Everyone is allowed to vote--BUT they're only allowed to use those votes for political decisions (They're not allowed to "take a vote" when it comes to basic human rights like life/liberty/property, since those things are sacrosanct. Instead, voting is restricted to political decisions only.)



"You shall not go after the majority to do evil.
Neither shall you testify in a matter of strife
to incline after the majority to pervert justice."
Exodus 23:2

"Do not pervert justice;
do not show partiality to the poor
or favoritism to the strong,
but judge your neighbor fairly."
Leviticus 19:15

"Hate evil, and love good,
and establish justice in the courts."
Amos 5:15

"Justice, and only justice, you shall follow, that you may live and
inherit the land that the Lord your God is giving you."
Deuteronomy 16:20



http://bastiat.org/en/the_law.html#SECTION_G002

Life Is a Gift from God

We hold from God the gift which includes all others. This gift is life — physical, intellectual, and moral life.

But life cannot maintain itself alone. The Creator of life has entrusted us with the responsibility of preserving, developing, and perfecting it. In order that we may accomplish this, He has provided us with a collection of marvelous faculties. And He has put us in the midst of a variety of natural resources. By the application of our faculties to these natural resources we convert them into products, and use them. This process is necessary in order that life may run its appointed course.

Life, faculties, production — in other words, individuality, liberty, property — this is man. And in spite of the cunning of artful political leaders, these three gifts from God precede all human legislation, and are superior to it.

Life, liberty, and property do not exist because men have made laws.
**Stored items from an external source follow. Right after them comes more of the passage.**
/-
Copyright (c) 2026 the pub-hodgecm-mathlib formalisation cell (harness21).  Prover seat hodgecm-mathlib-F0P3a-p03 (g20), 2026-09-02 (LH7 leaf ED. 3 road, O8b census:
the ★ half «LINE UNIQUENESS» of the print letter `PKmultOneU2Shape`).
-/
import Literature.NumberTheory.Automorphic.AutomorphicCharacterLine
import HarnessLib

/-!
# Multiplicity one for automorphic characters of an ARBITRARY adelic datum: the `ψ⁻¹`-eigenspace of the regular representation in
# `L²(G(𝔸_K) ⧸ A_G G(K), μ)` is the line `ℂ [ψ̄]`

Topic `NumberTheory/Automorphic`; namespace `Literature.NumberTheory.Automorphic` (dot notation on ★ `AdelicGroupData.AutomorphicCharacter` and
★ `DiscreteAutomorphicRep`).  THEOREMS ONLY: no definition, no named fact, no instance, no notation, no `sorry`.  Sequel of ★ `AutomorphicCharacterLine`
(F0P3a-p03 (g19), p849889), whose §4 dictionary `eq_ofChar_iff` carries a commutativity hypothesis `hcomm` that only its `→` half (the DEFINITION of the
eigencharacter of an arbitrary irreducible `P`) uses.  Here the `←` half is proved for EVERY datum with `G(𝔸_K)` locally compact second countable:

THE MATHEMATICS ([Gelbart1975] proof of Thm. 10.10, p. 158; ergodicity of `G(𝔸_K)` on its automorphic quotient, ★ `AutomorphicQuotientErgodic`).  Let `ψ`
be a unitary automorphic character of `G(𝔸_K)` (★ `AutomorphicCharacter`) and `a = [ψ̄] ∈ L²` its non-zero class, `R(g) a = ψ(g)⁻¹ a` (★ `rightRegular_toL2`).
If `f ∈ L²` satisfies `R(g) f = ψ(g)⁻¹ f` for all `g`, then `f - (⟪a,f⟫∕⟪a,a⟫) a` is a `ψ⁻¹`-eigenfunction ORTHOGONAL to `a`, hence `0` by ★
`eq_zero_of_inner_eq_zero_of_rightRegular_apply_eq_smul` (two eigenfunctions of the same character have `f ḡ` invariant, so a.e. constant, so they
cannot be orthogonal unless one vanishes).  Hence:
* §1 `AutomorphicCharacter.mem_lineSubrep_of_forall_rightRegular_apply_eq_smul` ∕ `mem_lineSubrep_iff_forall_rightRegular_apply_eq_smul` — **the
  `ψ⁻¹`-eigenspace of `R` IS the line `ℂ [ψ̄]`** (★ `lineSubrep`); `closedSubrep_le_lineSubrep_of_forall_apply_eq_smul`,
  `closedSubrep_eq_lineSubrep_of_forall_apply_eq_smul` — a (non-zero) closed invariant subspace on which `G(𝔸_K)` acts by the scalars `ψ(g)⁻¹` is
  (contained in) the line;
* §2 `DiscreteAutomorphicRep.eq_ofChar_of_forall_apply_eq_smul` — **a discrete automorphic representation on which `G(𝔸_K)` acts by `ψ(g)⁻¹` IS
  `ofChar ψ μ`**; `eq_ofChar_iff_forall_apply_eq_smul` (the `hcomm`-free form of ★ `eq_ofChar_iff`); `eq_of_forall_apply_eq_smul` — **MULTIPLICITY ONE
  FOR AUTOMORPHIC CHARACTERS**: two discrete automorphic representations with the same scalar action of `G(𝔸_K)` coincide; `isOneDimensional_of_forall_apply_eq_smul`.
No commutativity anywhere.  Consumer (cell `hodgecm-mathlib`, crux H413 = stmt-HodgeConjecture-24833, line LH7): the in-house half of the print letter O8b
`PKmultOneU2Shape` (multiplicity one for one-dimensional automorphic representations of the quasi-split `U(2)`), whose remaining PRINT half is the
ISOTYPY «a discrete automorphic `P₂` realising the character family `χ_v` at every finite place is `χ`-scalar» ([Rogawski1990] §13.3 p. 203).
HONEST LABEL: generic `L²` bookkeeping; HC_CM is proved only modulo the printed citations of that programme until its rung 0 closes; this file proves no
printed citation of it.

## References
* [Gelbart1975] S. Gelbart, *Automorphic forms on adele groups*, Ann. of Math. Stud. 83 (1975), §2.A; Thm. 10.10 (proof, p. 158).
* [DeitmarEchterhoff2014] A. Deitmar, S. Echterhoff, *Principles of Harmonic Analysis*, 2nd ed. (2014), Example 6.1.10, Thm. 9.2.2.
-/

set_option autoImplicit false

noncomputable section

open MeasureTheory NumberField
open scoped InnerProductSpace

namespace Literature.NumberTheory.Automorphic

universe u

/-! ## §1 The `ψ⁻¹`-eigenspace of the regular representation is the line `ℂ [ψ̄]` -/

namespace AdelicGroupData.AutomorphicCharacter

variable {K : Type} [Field K] [NumberField K] {𝒢 : AdelicGroupData.{u} K}
  [LocallyCompactSpace 𝒢.Adelic] [SecondCountableTopology 𝒢.Adelic]
  (ψ : 𝒢.AutomorphicCharacter) (μ : Measure 𝒢.automorphicQuotient) [𝒢.IsAutomorphicMeasure μ]

/-- **An `L²` eigenfunction of the regular representation with eigencharacter `ψ⁻¹` is a multiple of `[ψ̄]`**: if `R(g) f = ψ(g)⁻¹ f` for every
`g ∈ G(𝔸_K)` then `f ∈ ℂ [ψ̄]` (★ `lineSubrep`).  The component of `f` orthogonal to `a = [ψ̄]` is a `ψ⁻¹`-eigenfunction orthogonal to the
`ψ⁻¹`-eigenfunction `a ≠ 0`, hence `0` (★ `eq_zero_of_inner_eq_zero_of_rightRegular_apply_eq_smul`, ergodicity).  No commutativity of `G(𝔸_K)` is used.
[cite: Gelbart1975, Thm. 10.10 (proof, p. 158)] -/
theorem mem_lineSubrep_of_forall_rightRegular_apply_eq_smul {f : 𝒢.L2 μ}
    (hf : ∀ g : 𝒢.Adelic, 𝒢.rightRegular μ g f = ((ψ g : ℂˣ) : ℂ)⁻¹ • f) : f ∈ ψ.lineSubrep μ := by
  have ha : ∀ g : 𝒢.Adelic, 𝒢.rightRegular μ g (ψ.toL2 μ) = (fun g : 𝒢.Adelic => ((ψ g : ℂˣ) : ℂ)⁻¹) g • ψ.toL2 μ := fun g =>
    ψ.rightRegular_toL2 μ g
  have hb : ∀ g : 𝒢.Adelic, 𝒢.rightRegular μ g f = (fun g : 𝒢.Adelic => ((ψ g : ℂˣ) : ℂ)⁻¹) g • f := hf
  have ha0 : ψ.toL2 μ ≠ 0 := ψ.toL2_ne_zero μ
  -- the component of `f` orthogonal to `[ψ̄]`
  have hh : ∀ g : 𝒢.Adelic, 𝒢.rightRegular μ g (f - (⟪ψ.toL2 μ, f⟫_ℂ / ⟪ψ.toL2 μ, ψ.toL2 μ⟫_ℂ) • ψ.toL2 μ) =
      (fun g : 𝒢.Adelic => ((ψ g : ℂˣ) : ℂ)⁻¹) g • (f - (⟪ψ.toL2 μ, f⟫_ℂ / ⟪ψ.toL2 μ, ψ.toL2 μ⟫_ℂ) • ψ.toL2 μ) := by
    intro g
    rw [map_sub, map_smul, ha g, hb g, smul_sub, smul_comm]
  have horth : ⟪ψ.toL2 μ, f - (⟪ψ.toL2 μ, f⟫_ℂ / ⟪ψ.toL2 μ, ψ.toL2 μ⟫_ℂ) • ψ.toL2 μ⟫_ℂ = 0 := by
    rw [inner_sub_right, inner_smul_right, div_mul_cancel₀ _ (inner_self_ne_zero.2 ha0), sub_self]
  have h0 : f - (⟪ψ.toL2 μ, f⟫_ℂ / ⟪ψ.toL2 μ, ψ.toL2 μ⟫_ℂ) • ψ.toL2 μ = 0 :=
    𝒢.eq_zero_of_inner_eq_zero_of_rightRegular_apply_eq_smul μ ha hh ha0 horth
  rw [sub_eq_zero] at h0
  exact (ψ.mem_lineSubrep_iff μ f).2 ⟨_, h0.symm⟩

/-- **The `ψ⁻¹`-eigenspace of `R` in `L²` is exactly the line `ℂ [ψ̄]`.** [cite: Gelbart1975, §2.A; Thm. 10.10 (proof, p. 158)] -/
theorem mem_lineSubrep_iff_forall_rightRegular_apply_eq_smul (f : 𝒢.L2 μ) :
    f ∈ ψ.lineSubrep μ ↔ ∀ g : 𝒢.Adelic, 𝒢.rightRegular μ g f = ((ψ g : ℂˣ) : ℂ)⁻¹ • f := by
  refine ⟨fun hf g => ?_, ψ.mem_lineSubrep_of_forall_rightRegular_apply_eq_smul μ⟩
  obtain ⟨a, rfl⟩ := (ψ.mem_lineSubrep_iff μ f).1 hf
  rw [map_smul, ψ.rightRegular_toL2 μ g, smul_comm]

/-- **A closed invariant subspace of `L²` on which `G(𝔸_K)` acts by the scalars `ψ(g)⁻¹` lies in the line `ℂ [ψ̄]`.** [cite: Gelbart1975, Thm. 10.10 (proof, p. 158)] -/
theorem closedSubrep_le_lineSubrep_of_forall_apply_eq_smul {W : ContRepresentation.ClosedSubrep (𝒢.rightRegular μ)}
    (hW : ∀ (g : 𝒢.Adelic) (v : W.toSubmodule), W.toContRep g v = ((ψ g : ℂˣ) : ℂ)⁻¹ • v) : W ≤ ψ.lineSubrep μ := by
  intro v hv
  refine ψ.mem_lineSubrep_of_forall_rightRegular_apply_eq_smul μ fun g => ?_
  have h1 := congrArg Subtype.val (hW g ⟨v, hv⟩)
  rw [ContRepresentation.ClosedSubrep.coe_toContRep_apply] at h1
  exact h1

/-- **A NON-ZERO closed invariant subspace of `L²` on which `G(𝔸_K)` acts by the scalars `ψ(g)⁻¹` IS the line `ℂ [ψ̄]`** (it lies in the line, which is
topologically irreducible, ★ `isTopIrreducible_lineSubrep`). [cite: Gelbart1975, Thm. 10.10 (proof, p. 158)] -/
theorem closedSubrep_eq_lineSubrep_of_forall_apply_eq_smul {W : ContRepresentation.ClosedSubrep (𝒢.rightRegular μ)}
    (hW : ∀ (g : 𝒢.Adelic) (v : W.toSubmodule), W.toContRep g v = ((ψ g : ℂˣ) : ℂ)⁻¹ • v) (hnt : Nontrivial W.toSubmodule) :
    W = ψ.lineSubrep μ :=
  ContRepresentation.ClosedSubrep.eq_of_le_of_isTopIrreducible (ψ.isTopIrreducible_lineSubrep μ) hnt
    (ψ.closedSubrep_le_lineSubrep_of_forall_apply_eq_smul μ hW)

end AdelicGroupData.AutomorphicCharacter

/-! ## §2 Discrete automorphic representations with a scalar action: multiplicity one for automorphic characters -/

namespace DiscreteAutomorphicRep

variable {K : Type} [Field K] [NumberField K] {𝒢 : AdelicGroupData.{u} K}
  [LocallyCompactSpace 𝒢.Adelic] [SecondCountableTopology 𝒢.Adelic]
  (μ : Measure 𝒢.automorphicQuotient) [𝒢.IsAutomorphicMeasure μ]

omit [LocallyCompactSpace 𝒢.Adelic] [SecondCountableTopology 𝒢.Adelic] in
/-- Two discrete automorphic representations with the same space are equal (the other field is a proposition); private copy of the private ★
`eq_of_space_eq` of `AutomorphicCharacterLine`. [cite: Gelbart1975, §2.A] -/
private theorem eq_of_space_eq' {P P' : DiscreteAutomorphicRep 𝒢 μ} (h : P.space = P'.space) : P = P' := by
  cases P
  cases P'
  cases h
  rfl

/-- **A discrete automorphic representation on which `G(𝔸_K)` acts by the scalars `ψ(g)⁻¹` IS the line of `ψ`**: `P = ofChar ψ μ` (★ `DiscreteAutomorphicRep.ofChar`)
— for EVERY datum (no commutativity): `P.space` is non-zero (★ `nontrivial_space`) and lies in the `ψ⁻¹`-eigenspace `ℂ [ψ̄]` (§1).
[cite: Gelbart1975, Thm. 10.10 (proof, p. 158)] [cite: DeitmarEchterhoff2014, Example 6.1.10] -/
theorem eq_ofChar_of_forall_apply_eq_smul (P : DiscreteAutomorphicRep 𝒢 μ) (ψ : 𝒢.AutomorphicCharacter)
    (h : ∀ (g : 𝒢.Adelic) (f : P.space.toSubmodule), P.space.toContRep g f = ((ψ g : ℂˣ) : ℂ)⁻¹ • f) : P = ofChar ψ μ :=
  eq_of_space_eq' μ ((ψ.closedSubrep_eq_lineSubrep_of_forall_apply_eq_smul μ h P.nontrivial_space).trans (ofChar_space ψ μ).symm)

/-- **`P = ofChar ψ μ ↔ R(g)|_P = ψ(g)⁻¹`** — the dictionary entry ★ `eq_ofChar_iff` WITHOUT its commutativity hypothesis. [cite: Gelbart1975, §2.A; Thm. 10.10 (proof, p. 158)] -/
theorem eq_ofChar_iff_forall_apply_eq_smul (P : DiscreteAutomorphicRep 𝒢 μ) (ψ : 𝒢.AutomorphicCharacter) :
    P = ofChar ψ μ ↔ ∀ (g : 𝒢.Adelic) (f : P.space.toSubmodule), P.space.toContRep g f = ((ψ g : ℂˣ) : ℂ)⁻¹ • f := by
  constructor
  · rintro rfl g f
    exact ofChar_toContRep_apply ψ μ g f
  · exact P.eq_ofChar_of_forall_apply_eq_smul μ ψ

/-- **MULTIPLICITY ONE FOR AUTOMORPHIC CHARACTERS (any datum)**: two discrete automorphic representations in `L²(G(𝔸_K) ⧸ A_G G(K), μ)` on which `G(𝔸_K)` acts
through the scalars `ψ(g)⁻¹` of the SAME unitary automorphic character `ψ` are EQUAL (both are `ofChar ψ μ`). [cite: Gelbart1975, Thm. 10.10 (proof, p. 158)] -/
theorem eq_of_forall_apply_eq_smul (P P' : DiscreteAutomorphicRep 𝒢 μ) (ψ : 𝒢.AutomorphicCharacter)
    (h : ∀ (g : 𝒢.Adelic) (f : P.space.toSubmodule), P.space.toContRep g f = ((ψ g : ℂˣ) : ℂ)⁻¹ • f)
    (h' : ∀ (g : 𝒢.Adelic) (f : P'.space.toSubmodule), P'.space.toContRep g f = ((ψ g : ℂˣ) : ℂ)⁻¹ • f) : P = P' := by
  rw [P.eq_ofChar_of_forall_apply_eq_smul μ ψ h, P'.eq_ofChar_of_forall_apply_eq_smul μ ψ h']

/-- A discrete automorphic representation with a scalar action of `G(𝔸_K)` through a unitary automorphic character is ONE-DIMENSIONAL (★ `IsOneDimensional`).
[cite: Gelbart1975, §2.A] -/
theorem isOneDimensional_of_forall_apply_eq_smul (P : DiscreteAutomorphicRep 𝒢 μ) (ψ : 𝒢.AutomorphicCharacter)
    (h : ∀ (g : 𝒢.Adelic) (f : P.space.toSubmodule), P.space.toContRep g f = ((ψ g : ℂˣ) : ℂ)⁻¹ • f) : P.IsOneDimensional := by
  rw [P.eq_ofChar_of_forall_apply_eq_smul μ ψ h]
  exact isOneDimensional_ofChar ψ μ

/-- The scalar action read on the ambient `L²`: if `R(g) f = ψ(g)⁻¹ f` for every `f ∈ P.space`, then `P = ofChar ψ μ`. [cite: Gelbart1975, Thm. 10.10 (proof, p. 158)] -/
theorem eq_ofChar_of_forall_rightRegular_apply_eq_smul (P : DiscreteAutomorphicRep 𝒢 μ) (ψ : 𝒢.AutomorphicCharacter)
    (h : ∀ (g : 𝒢.Adelic) (f : 𝒢.L2 μ), f ∈ P.space → 𝒢.rightRegular μ g f = ((ψ g : ℂˣ) : ℂ)⁻¹ • f) : P = ofChar ψ μ :=
  P.eq_ofChar_of_forall_apply_eq_smul μ ψ fun g f => Subtype.ext (by
    rw [ContRepresentation.ClosedSubrep.coe_toContRep_apply]
    exact h g f f.2)

end DiscreteAutomorphicRep

end Literature.NumberTheory.Automorphic

end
On the contrary, it was the fact that life, liberty, and property existed beforehand that caused men to make laws in the first place.

What Is Law?

What, then, is law? It is the collective organization of the individual right to lawful defense.

Each of us has a natural right — from God — to defend his person, his liberty, and his property. These are the three basic requirements of life, and the preservation of any one of them is completely dependent upon the preservation of the other two. For what are our faculties but the extension of our individuality? And what is property but an extension of our faculties?

If every person has the right to defend even by force — his person, his liberty, and his property, then it follows that a group of men have the right to organize and support a common force to protect these rights constantly. Thus the principle of collective right — its reason for existing, its lawfulness — is based on individual right. And the common force that protects this collective right cannot logically have any other purpose or any other mission than that for which it acts as a substitute. Thus, since an individual cannot lawfully use force against the person, liberty, or property of another individual, then the common force — for the same reason — cannot lawfully be used to destroy the person, liberty, or property of individuals or groups.

Such a perversion of force would be, in both cases, contrary to our premise. Force has been given to us to defend our own individual rights. Who will dare to say that force has been given to us to destroy the equal rights of our brothers? Since no individual acting separately can lawfully use force to destroy the rights of others, does it not logically follow that the same principle also applies to the common force that is nothing more than the organized combination of the individual forces?

If this is true, then nothing can be more evident than this: The law is the organization of the natural right of lawful defense. It is the substitution of a common force for individual forces. And this common force is to do only what the individual forces have a natural and lawful right to do: to protect persons, liberties, and properties; to maintain the right of each, and to cause justice to reign over us all.